SuxGiù

Lo Sport a Finale Ligure: Riflessioni (III) – di Marilisa Lorusso

Continua, in previsione del convegno del CAI (“Quali limiti per l’Outdoor?”, Chiostri di Santa Caterina, Finalborgo, ore 09:30) la serie di riflessioni sullo sport a Finale Ligure. Segue l’intervista a Mauro e Paola, del nuovo spazio SuxGiù che molti forse ancora non conoscono. Con loro parliamo di arrampicata outdoor e – con la loro iniziativa – oggi anche indoor.

La storia dell’arrampicata finalese inizia 50 anni fa (si veda in merito l’intervista di Anello Verde con l’Assessore http://anelloverde.it/lo-sport-a-finale-ligure-riflessioni-i-di-marilisa-lorusso/). Una quindicina d’anni fa poi la svolta, con chiodature di pareti più facili che rendono il territorio fruibile anche a climber meno esperti. (si ricorda l’intervista di Anello Verde con Thomas http://anelloverde.it/le-sfide-thomas-mani-testa-passione-finale-marilisa-lorusso/).

Alla base del successo dell’area finalese c’è la peculiarità offerta dalla pietra del finale, e il clima. In particolare da ottobre a aprile letteralmente migliaia di vie distribuite su una quarantina di settori attirano sportivi, con gradi proibitivi e/o livelli accessibili a tutti inclusi i principianti

L’afflusso turistico sportivo non raggiunge certo i numeri e il livello d’impatto di quello balneare, ma va monitorato e gestito.

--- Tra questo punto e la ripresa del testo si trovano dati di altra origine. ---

/-- The numerator polynomial of `V − V₀`: `(2 − cos²θ)r⁶ − (2 + 6cos²θ)m r⁵ + (2 + 3cos²θ − cos⁴θ)a²r⁴ − 10 m cos²θ a²r³
+ (4cos²θ + cos⁴θ)a⁴r² − 2 m cos⁴θ a⁴ r + 2cos⁴θ a⁶` (`c = cos θ`). [folklore] -/
def numN0 (r a m c : K) : K :=
  (2 - c ^ 2) * r ^ 6 - (2 + 6 * c ^ 2) * m * r ^ 5 + (2 + 3 * c ^ 2 - c ^ 4) * a ^ 2 * r ^ 4
    - 10 * m * c ^ 2 * a ^ 2 * r ^ 3 + (4 * c ^ 2 + c ^ 4) * a ^ 4 * r ^ 2 - 2 * m * c ^ 4 * a ^ 4 * r + 2 * c ^ 4 * a ^ 6

/-- (11.1.8) "`N₀ := (V − V₀)ψ = O(a r^{−4})ψ`" with `V` the potential of Theorem 5.2.9 (`GRWTransformationAlgebra.Vpot`) and
`V₀ = 4Δ/((r²+a²)|q|²)` of (11.1.6) (`GRWTransformationAlgebra.V0v1`; in Chapter 11 this `V₀` is printed in BOTH texts): in Kerr,
`V − V₀ = 4a² · numN0 / (r²(r²+a²)|q|⁶)` — the factor `a²` is exact, in agreement with §11.5 Step 2a "since `N₀ = O(a²r^{−4})ψ`" (R1).
[cite: GiorgiKlainermanSzeftel2024, (11.1.6), p.478 L55–60, (11.1.8), p.478 L78–83, p.523 L79; GiorgiKlainermanSzeftel2022, l.20300, l.20310–20313, l.22187] -/
theorem V_sub_V0 (r a m c : K) (hr : r ≠ 0) (hN : nsq r a c ≠ 0) (hra : r ^ 2 + a ^ 2 ≠ 0) :
    Vpot r a m c - V0v1 r a m c = 4 * a ^ 2 * numN0 r a m c / (r ^ 2 * (r ^ 2 + a ^ 2) * nsq r a c ^ 3) := by
  have h1 := Vpot_sub r a m c hr hN
  have h2 := V0v1_sub r a m c hN hra
  have key : Vpot r a m c - V0v1 r a m c
      = 4 * a ^ 2 * (r ^ 4 * (1 + c ^ 2) - 10 * m * c ^ 2 * r ^ 3 + 4 * a ^ 2 * c ^ 2 * r ^ 2
          - 2 * m * a ^ 2 * c ^ 4 * r + 2 * a ^ 4 * c ^ 4) / (r ^ 2 * nsq r a c ^ 3)
        - 4 * a ^ 2 * Del r a m * (r ^ 2 * (2 * c ^ 2 - 1) + a ^ 2 * c ^ 4) / ((r ^ 2 + a ^ 2) * nsq r a c ^ 3) := by
    linear_combination h1 - h2
  rw [key]
  unfold numN0 Del
  unfold nsq at *
  field_simp
  ring
/-- The reversal of the box momenta preserves the (sup) norm. -/
theorem norm_boxRev (n : ℕ) (y : Fin (n + 1) → ℝ × ℝ) :
    ‖(fun i : Fin (n + 1) => ((y i).1, -(y i).2))‖ = ‖y‖ := by
  have hle : ∀ z : Fin (n + 1) → ℝ × ℝ, ‖(fun i : Fin (n + 1) => ((z i).1, -(z i).2))‖ ≤ ‖z‖ := by
    intro z
    refine (pi_norm_le_iff_of_nonneg (norm_nonneg z)).2 fun i => ?_
    calc ‖((z i).1, -(z i).2)‖ = ‖z i‖ := by simp [Prod.norm_def]
      _ ≤ ‖z‖ := norm_le_pi_norm z i
  refine le_antisymm (hle y) ?_
  have h := hle (fun i : Fin (n + 1) => ((y i).1, -(y i).2))
  rwa [boxRev_boxRev] at h

/-- Momentum reversal commutes with box restriction: `(Rσ)|_{box} = r(σ|_{box})`. -/
theorem boxRestrictAt_momentumReversalZ_eq (a : ℤ) (n : ℕ) (σ : ChainConfig) :
    boxRestrictAt a n (momentumReversalZ σ) =
      fun i : Fin (n + 1) => ((boxRestrictAt a n σ i).1, -(boxRestrictAt a n σ i).2) := by
  funext i
  simp [boxRestrictAt]

/-- Function-level form: `(g ∘ box) ∘ R = (g ∘ r) ∘ box`. -/
theorem comp_boxRestrictAt_comp_momentumReversalZ (a : ℤ) (n : ℕ) {α : Type*}
    (g : (Fin (n + 1) → ℝ × ℝ) → α) :
    (g ∘ boxRestrictAt a n) ∘ momentumReversalZ =
      (fun y : Fin (n + 1) → ℝ × ℝ => g (fun i => ((y i).1, -(y i).2))) ∘ boxRestrictAt a n := by
  funext σ
  simp only [Function.comp_apply, boxRestrictAt_momentumReversalZ_eq]

/-- On the box sites the global reversal `R` and the partial reversal `R_S` of the sites
`S = {a, …, a+n}` agree after restriction. -/
theorem boxRestrictAt_momentumReversalOn_eq (a : ℤ) (n : ℕ) (σ : ChainConfig) :
    boxRestrictAt a n
        (momentumReversalOn (Finset.image (fun i : Fin (n + 1) => a + (i : ℤ)) Finset.univ) σ) =
      fun i : Fin (n + 1) => ((boxRestrictAt a n σ i).1, -(boxRestrictAt a n σ i).2) := by
  funext i
  have hi : a + (i : ℤ) ∈ Finset.image (fun i : Fin (n + 1) => a + (i : ℤ)) Finset.univ :=
    Finset.mem_image.2 ⟨i, Finset.mem_univ _, rfl⟩
  simp [boxRestrictAt, momentumReversalOn_apply_mem σ hi]

/-! ## Closure of the observable classes under the reversal of the box momenta -/

/-- Continuity is preserved by composing with the reversal of the box momenta. -/
theorem continuous_comp_boxRev {n : ℕ} {g : (Fin (n + 1) → ℝ × ℝ) → ℝ} (hg : Continuous g) :
    Continuous fun y : Fin (n + 1) → ℝ × ℝ => g (fun i => ((y i).1, -(y i).2)) := by
  have h : (fun y : Fin (n + 1) → ℝ × ℝ => g (fun i => ((y i).1, -(y i).2))) =
      g ∘ fun (y : Fin (n + 1) → ℝ × ℝ) (i : Fin (n + 1)) => ((y i).1, -(y i).2) := rfl
  rw [h, boxRev_eq_coe]
  exact hg.comp (ContinuousLinearEquiv.continuous _)
import Summits.QuantumFields.YangMills.Theorems.UnitScaleTiltProp7StubEXOfChartPiecesTwS3S
import Summits.QuantumFields.YangMills.Theorems.UnitScaleTiltProp7ChartWOfCov
import Summits.QuantumFields.YangMills.Theorems.UnitScaleTiltMinimiserStabilityRegPrPV3EChart
import HarnessLib

/-!
# [v3.2ˢ = ✓`Prop7StubEXOfChartPiecesTwS4` (v3.1ˢ) WITH THE THEOREM-2 SOCKET IN `Thm2SetupSUAt` CURRENCY — the weakest currency both consumers need (COV ✓`cov_of_thm2SetupSUAt`,
# based binder ✓`thm2Based_of_thm2SetupSUAt`), matching lit-balaban's endpoint ✓`B8Thm2T3FamilyBinder.hThm2_of_constants` (A13); ★★OWNER g27 ACK 55 (1), socket owner's
# word (T-b) 2026-08-28 12:46Z; everything else below VERBATIM.]
# Route `UnitScaleTilt`, crux K1 child «MinimiserStabilityRegPr» (stmt-QuantumFields-19200), skeleton v10, stub `stub_existenceMinimalOrbit` (EX), route (α) — **THE EX KNIT AT THE
# CHART OF RECORD AND THE SYMMETRIC SLICE, v3.1ˢ: CHART_W PROVED FROM THE KNIT'S OWN THEOREM-2 SOCKET READ AT THE CRITICAL BACKGROUND; THE GROWTH SIDE DISPLAYS ONE ROW IN
# E′'s LETTERS** (knit lineage, 2026-08-28; on top of the knit of record v3.0ˢ ✓`Prop7StubEXOfChartPiecesTwS3`).  The opaque slice `Tsl`, the window `aW` and the two rows
# CHART_W ∕ LOCMIN_W of v3.0ˢ are DISCHARGED: `Tsl L i W :=` the tautological slice {`D` Hermitian-traceless, `A(W) ≤ A(e^{iD}W)`} (LOCMIN_W is its definition), `aW L :=`
# the seven thresholds of ✓`…PV3EChart.isMinOn_regFibrePr_of_thm2_coercive142_at` and of COV at `W` divided by `178`, and CHART_W is PROVED at the critical background
# `W = (e^{iX}U₀)^u ∈ (6)(178ε₄) ∩ 𝔅_k(V)` from (a) `W` MINIMISES over (6)(178ε₄) ∩ 𝔅_k(V) — ★w4-19200's E′ chart theorem ✓`isMinOn_regFibrePr_of_thm2_coercive142_at` with the BASED
# Theorem-2 binder at `W` derived from the knit's socket `hThm2` (✓`Prop7ChartWOfCov.thm2Based_member_of_thm2TorusAt`) and the displayed P-row `hcoW` — and (b) the competitor's
# chart exponent at `W` from COV at `W` (✓`Prop7ChartWOfCov.exists_hermChart_of_cov_at` over ✓`cov_of_thm2TorusAt` at `B₃ := 1`).  So the EX knit's growth side now displays
# EXACTLY ONE row, `hcoW` = [Balaban1985Variational] (141)–(142) in the Landau chart at the critical background, in the letters of E′'s `hco`
# (✓`…PV3EChart.stub_PV3E_of_thm2_coercive142`) with R2-criticality replaced by the knit's E–L clause — ONE supplier text for E′ and EX (the α-P lane: ★p1 g12, ★w4-19200 g4
# F3–F6, routeR hands), and the Theorem-2 socket `hThm2` serves COV at `U₀`, the chart at `W`, and E′.

Cell `ym3-torus`, width seat `ym-ust-19200-w2` (gen 4; EX knit lineage).  THEOREMS ONLY (0 `def`, 0 `sorry`).  CONDITIONAL: this file does NOT close the stub — the remaining
inputs are displayed hypotheses with named suppliers; `--supports stmt-QuantumFields-19200 --as helper`, count-neutral.  YM₃ on T³ is a ladder rung (R3), not the Clay problem;
nothing here claims the stub, the crux, d = 4 or the mass gap.

THE PRINT.  [Balaban1985Variational] p. 299: *«To see that U_k is a minimum we apply the whole procedure with the configuration U_k instead of U₀. We get a functional 𝒜(A′)
for which the critical configuration is equal to 0 … (141) … (142) A second order differential at A′ = 0 is given by the quadratic form above, and it is positive definite.
Hence A′ = 0 is a minimum of the functional and this implies that U_k is a minimal configuration of the functional A(U)»*.  EX DISPLAY after this file (hypotheses, by
name): constants `B₀ C₄ a₃ α r M c₀ cB BH ef ε′`; N06 ×2 `norm_G`∕`norm_H₁`; P4 `prop4`; (45)–(46)-twˢ `h46tw` (+ `H` real); (WF) `hWe`∕`hWε`; `hMe`; (W137) `hw137`; `hBH0`;
(W47q)∕(W47R); `h102`∕`h129`; `h102L`∕`h129L`; `hrε`; (R-H₁) `hH₁R`; (R-𝒢) `h𝒢R`; (R-W) `hWR`; `hrα`∕`hr4`∕`hr16`; `hXtw‴` (XL: (112) ∘ (123)–(140) ∘ E–L); **(P) `hcoW`**;
T2 `hThm2`.  REMOVED relative to v3.0ˢ: `aW haW`, `Tsl`, `hChartW`, `hLocW`.

WHAT IS PROVED (sorry-free, no definition).  ★★★ **`stubEX_of_chartPiecesTwS4`** — the REGISTERED text of `stub_existenceMinimalOrbit` (all `L > 1`, all `B₃ > 4`) from the
displayed rows: ✓`stubEX_of_chartPiecesTwS3` at the tautological slice, `aW` from the sockets' constants (`choose`), `hLocW` by definition, `hChartW` by (a) + (b) above and
the gauge invariance of (5) (✓`T4WilsonGaugeFlatDirection.wilsonAction_gaugeAct`), the competitor's axial copy lying in (6)(178ε₄) ∩ 𝔅_k(V) by [B8] Prop. 7
(✓`regPr_emb15_of_in19`).

References: T. Bałaban, CMP 102 (1985) 277–309 [Balaban1985Variational]; CMP 99 (1985) 75–102 [Balaban1985RegularSpaces]; CMP 99 (1985) 389–434 [Balaban1985BackgroundPropagators];
CMP 98 (1985) 17–51 [Balaban1985Averaging] (loci in the theorem docstring).
-/

set_option autoImplicit false

noncomputable section

open scoped BigOperators Matrix.Norms.L2Operator Matrix

namespace Summit.QuantumFields.YangMills.Theorems.Prop7StubEXOfChartPiecesTwS5
/-! ## Generators of `𝔤𝔩(N, A)` and their brackets -/

variable (A) in
/-- The generator `x ↦ x E_{ab}` of `𝔤 = 𝔤𝔩(N, A)` (the Lie algebra of `RealMatrixGroup.gl A N`,
which is all of `Matrix N N A`), as a real linear map `A → 𝔤`. [folklore] -/
def glGenL (a b : N) : A →ₗ[ℝ] (RealMatrixGroup.gl A N).lie where
  toFun x := ⟨Matrix.single a b x, trivial⟩
  map_add' x y := Subtype.ext (Matrix.single_add a b x y)
  map_smul' t x := Subtype.ext (Matrix.smul_single t a b x).symm

/-- `glGenL A a b x = x E_{ab}` as a matrix. [folklore] -/
@[simp]
theorem coe_glGenL (a b : N) (x : A) :
    ((glGenL A a b x : (RealMatrixGroup.gl A N).lie) : Matrix N N A) = Matrix.single a b x := rfl

/-- The bracket of two generators:
`[x E_{cd}, y E_{ab}] = δ_{da} (xy) E_{cb} - δ_{bc} (yx) E_{ad}`. [folklore] -/
theorem bracket_glGenL (c d a b : N) (x y : A) :
    ⁅glGenL A c d x, glGenL A a b y⁆ =
      (if d = a then glGenL A c b (x * y) else 0) - (if b = c then glGenL A a d (y * x) else 0) := by
  apply Subtype.ext
  have h1 : Matrix.single c d x * Matrix.single a b y =
      if d = a then Matrix.single c b (x * y) else 0 := by
    split_ifs with h
    · subst h; simp
    · simp [h, Matrix.single_mul_single_of_ne]
  have h2 : Matrix.single a b y * Matrix.single c d x =
      if b = c then Matrix.single a d (y * x) else 0 := by
    split_ifs with h
    · subst h; simp
    · simp [h, Matrix.single_mul_single_of_ne]
  calc (((⁅glGenL A c d x, glGenL A a b y⁆ : (RealMatrixGroup.gl A N).lie)) : Matrix N N A)
      = Matrix.single c d x * Matrix.single a b y - Matrix.single a b y * Matrix.single c d x := by
        rw [LieSubalgebra.coe_bracket, Ring.lie_def]; rfl
    _ = (if d = a then Matrix.single c b (x * y) else 0) -
          (if b = c then Matrix.single a d (y * x) else 0) := by rw [h1, h2]
    _ = _ := by split_ifs <;> rfl

/-- Every element of `𝔤𝔩(N, A)` is the sum of its entries times the `E_{ab}`. [folklore] -/
theorem eq_sum_glGenL (Y : (RealMatrixGroup.gl A N).lie) :
    Y = ∑ a, ∑ b, glGenL A a b ((Y : Matrix N N A) a b) := by
  ext : 1
  simp only [AddSubmonoidClass.coe_finsetSum, coe_glGenL]
  exact Matrix.matrix_eq_sum_single (Y : Matrix N N A)

/-! ## The generators in `U(𝔤)` -/

variable (A N) in
/-- The real universal enveloping algebra `U(𝔤𝔩(N, A))`. [folklore] -/
abbrev glU : Type _ := UniversalEnvelopingAlgebra ℝ (RealMatrixGroup.gl A N).lie

variable (A) in
/-- The generator `x ↦ ι(x E_{ab})` of `U(𝔤)`, a real linear map `A → U(𝔤)`. [folklore] -/
def genU (a b : N) : A →ₗ[ℝ] glU A N :=
  (ι ℝ : (RealMatrixGroup.gl A N).lie →ₗ⁅ℝ⁆ glU A N).toLinearMap ∘ₗ glGenL A a b

/-- `genU A a b x = ι (x E_{ab})`. [folklore] -/
theorem genU_apply (a b : N) (x : A) : genU A a b x = ι ℝ (glGenL A a b x) := rfl

/-- The commutation relation of two generators in `U(𝔤)`:
`ι(xE_{cd}) ι(yE_{ab}) - ι(yE_{ab}) ι(xE_{cd}) = δ_{da} ι((xy)E_{cb}) - δ_{bc} ι((yx)E_{ad})`.
[folklore] -/
theorem genU_comm (c d a b : N) (x y : A) :
    genU A c d x * genU A a b y - genU A a b y * genU A c d x =
      (if d = a then genU A c b (x * y) else 0) - (if b = c then genU A a d (y * x) else 0) := by
  simp only [genU_apply]
  rw [← LieRing.of_associative_ring_bracket, ← LieHom.map_lie, bracket_glGenL, map_sub (ι ℝ)]
  congr 1
  · split_ifs
    · rfl
    · exact map_zero (ι ℝ)
  · split_ifs
    · rfl
    · exact map_zero (ι ℝ)

/-- An element of `U(L)` commuting with `ι(L)` is central (`U(L)` is generated by `ι(L)`).
[folklore] -/
theorem mem_center_of_forall_ι_comm {L : Type*} [LieRing L] [LieAlgebra ℝ L]
    {u : UniversalEnvelopingAlgebra ℝ L} (h : ∀ x : L, ι ℝ x * u = u * ι ℝ x) :
    u ∈ Subalgebra.center ℝ (UniversalEnvelopingAlgebra ℝ L) := by
  rw [Subalgebra.mem_center_iff]
  intro w
  obtain ⟨t, rfl⟩ : ∃ t, mkAlgHom ℝ L t = w := RingCon.mkₐ_surjective _ w
  induction t using TensorAlgebra.induction with
  | algebraMap r => rw [AlgHom.commutes]; exact Algebra.commutes r u
  | ι x => rw [← ι_apply]; exact h x
  | mul a c ha hc => rw [map_mul, mul_assoc, hc, ← mul_assoc, ha, mul_assoc]
  | add a c ha hc => rw [map_add, add_mul, mul_add, ha, hc]

/-! ## The Casimir element and its centrality -/

/-- The **real quadratic Casimir element** of `𝔤𝔩(N, A)` attached to a self-dual system of
units: `Ω = ∑_s ε_s ∑_{a,b} ι(u_s E_{ab}) ι(u_s E_{ba}) ∈ U(𝔤)`. Knapp 2002, §V.4;
Harish-Chandra 1953, §11. [folklore] -/
def casimirU (F : SelfDualUnits A S) : glU A N :=
  ∑ s, F.ε s • ∑ a : N, ∑ b : N, genU A a b (F.u s) * genU A b a (F.u s)

/-- The Frobenius identity transported through a bilinear map `β : A × A → U(𝔤)`:
`∑_s ε_s β(x u_s, u_s) = ∑_s ε_s β(u_s, u_s x)`. [folklore] -/
theorem SelfDualUnits.sum_bilin_eq (F : SelfDualUnits A S) (β : A →ₗ[ℝ] A →ₗ[ℝ] glU A N)
    (x : A) : ∑ s, F.ε s • β (x * F.u s) (F.u s) = ∑ s, F.ε s • β (F.u s) (F.u s * x) := by
  have h := congrArg (TensorProduct.lift β) (F.frobenius x)
  simpa [map_sum, map_smul, TensorProduct.lift.tmul] using h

Per quanto riguarda l’arrampicata questo riguarda soprattutto due aspetti. Uno è legato alle zone di pernottamento o accampamento degli sportivi, e l’altro è l’impatto ambientale. Quest’ultimo è normato dalla legge regionale, che tutela le aree protette per flora e fauna (in particolare il falco pellegrino).

Per quanto riguarda la normativa sull’esercizio dello sport e sulla figura della guida/maestro di arrampicata le federazioni sportive di riferimento sono il CAI e la UISP, mentre le uniche figure previste per accompagnare gruppi o insegnare, in base alla legge Bassanini sono le guide alpine. In pratica il 90% degli arrampicatori svolge lo sport in piena autonomia.

La palestra SuxGiù è la prima opportunità su larga scala per creare una ambiente di formazione, addestramento, avviamento all’arrampicata a Finale. La palestra è di 600 metri quadrati, rimane aperta per tutti dal lunedì al giovedì dalle 16 alle 22, ma nei week end di pioggia è aperta tutto il giorno. È possibile effettuare corsi e/o lezioni private per adulti e bambini e per qualsiasi livello dai neofiti agli esperti. È la sala boulder più grande della Liguria ed ospita competizioni amatoriali ma anche circuiti regionali. È dotata di una parete per allenamento speed. Si trova in Via S. Filippo a nel cannone sotto il ponte dell’autostrada.

SuxGiù dà la possibilità di raggiungere due degli obiettivi più ostici nella gestione dello sport e del turismo sportivo: destagionalizzare e superare la dipendenza dalle condizioni climatiche. La stagione sportiva dell’arrampicata infatti risente di temperature, esposizione al sole, umidità della roccia. Per i più giovani o i più inesperti intervengono poi altri fattori, fra cui la sicurezza, l’ambiente protetto, un percorso graduale e rassicurante, cosa che non sempre la roccia offre.

La divulgazione degli “sport minori” richiede visibilità e spazi. In un paese come l’Italia, in cui il discorso sportivo è monopolizzato in termini di risorse e comunicazione da pochi circuiti sportivi, nulla di più positivo che la diversificazione dell’offerta, soprattutto in un territorio in cui essa è radicata, endogena e caratterizzante, come l’arrampicata nel finalese. La presenza di una palestra di queste proporzioni non è che un fattore di arricchimento e per la comunità che la ospita, e che progressivamente verrà sempre più coinvolta in progetti di cooperazione, e per turisti sportivi che potranno arrampicare anche quando il meteo sarà loro ostile.